In‐Plane Structures of Synthetic Oligolactose Lipid Monolayers—Impact of Saccharide Chain Length

Grazing incidence X‐ray diffraction (GIXD) was used to investigate the in‐plane structure of monolayers of synthetic glycolipids with oligolactose head groups (Lac N, with N=number of lactose units) at the air/water interface. The Lac 1 monolayer exhibits three sharp diffraction peaks. One peak can be deconvoluted into two diffraction peaks, which suggests that alkyl chains in the monolayer form an orthorhombic lattice. On the other hand, the other two peaks are related to bulk crystalline materials residing at the interface.
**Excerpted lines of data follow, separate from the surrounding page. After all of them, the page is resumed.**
/-- Signature of `stub_swirlFace` (FACE A = T1 ∪ outflow, OPEN, symmetry-free): under the needle data there are ONE
`ε > 0` and ONE rate `c₁ > 1/((2+ρ)(1+ρ))` such that, for every classical pressure `P′` and level `h`, beyond some
`R₀` every vortical point of `{ℋ_{P′} > h}` with `P′ y ≤ ε‖y‖²` is a `c₁`-fast inflow point: `⟪y, γy + V y⟫ ≤ −c₁‖y‖²`.
Informal: ε-unpressurised slow high points are SWIRLING (`‖W_tan‖² ≥ (γ(1−γ) − 2ε − c₁²)‖y‖² + 2h`) or fast OUTFLOW;
neither survives far out.  This is RESIDUE-MEMO §2 T1 WITHOUT an axis of symmetry (the v76 binder only removes
axisymmetric profiles; ns-ezl-w3 g4 FINAL: «T1 without symmetry not reached»).  Why it might fail: thin spiral jets
with pitch `s̄ ∈ (1−γ, γ/(1−γ))` (non-empty for `ρ ≤ ½`) are budget- and Bernoulli-consistent at the order-of-magnitude
level (this seat's log-spike anatomy, `Lines/needle_faces.md` §Barriers); the similarity friction `(1−2γ)‖W‖²` only
makes swirl episodes TRANSIENT (≤ O((K+γ)²) radians per dyadic shell under linear growth), not absent. -/
def Sig.stub_swirlFace : Prop :=
  ∀ ρ : ℝ, 0 < ρ → ρ ≤ 1 / 2 →
    ∀ (u : ℝ → E3 → E3) (p : ℝ → E3 → ℝ) (H : ℝ → E3 → E3 →L[ℝ] E3) (c : ℝ≥0) (V : E3 → E3) (P : E3 → ℝ),
      NeedleData ρ u p H c V P →
        ∃ ε : ℝ, 0 < ε ∧ ∃ c₁ : ℝ, 1 / ((2 + ρ) * (1 + ρ)) < c₁ ∧
          ∀ P' : E3 → ℝ, Literature.Analysis.FluidPDE.IsSelfSimilarEulerProfile (1 / (2 + ρ)) 0 V P' →
            ∀ h : ℝ, ∃ R₀ : ℝ, ∀ y : E3, R₀ ≤ ‖y‖ →
              h < Literature.Analysis.FluidPDE.selfSimilarBernoulli (1 / (2 + ρ)) 0 V P' y →
                Literature.Analysis.FluidPDE.curl V y ≠ 0 → P' y ≤ ε * ‖y‖ ^ 2 →
                  inner ℝ y (Literature.Analysis.FluidPDE.selfSimilarTransport (1 / (2 + ρ)) 0 V y) ≤ -(c₁ * ‖y‖ ^ 2)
Another weak peak from the head group correlation, either in a monolayer or in bulk crystals, can also be observed in some experiments. The scattering patterns of the Lac 2 monolayer indicate that the alkyl chains order in an orthorhombic lattice, where a shift in the hydrophilic/hydrophobic balance seems to fluidize the film. Alkyl chains in the Lac 3 monolayer also seem to assume an orthorhombic lattice; however, a weak diffraction peak from the correlation between trilactose head groups can also be observed. The estimated lattice dimensions are compared systematically to those of bulk dispersions, as well as to the viscoelastic properties of the monolayer. The obtained results strongly suggest that the in‐plane structure of synthetic glycolipid monolayers can provide a well‐defined basis to understand the impact of the chemical structure on the cooperativity and function of the glycocalix of cellular surfaces.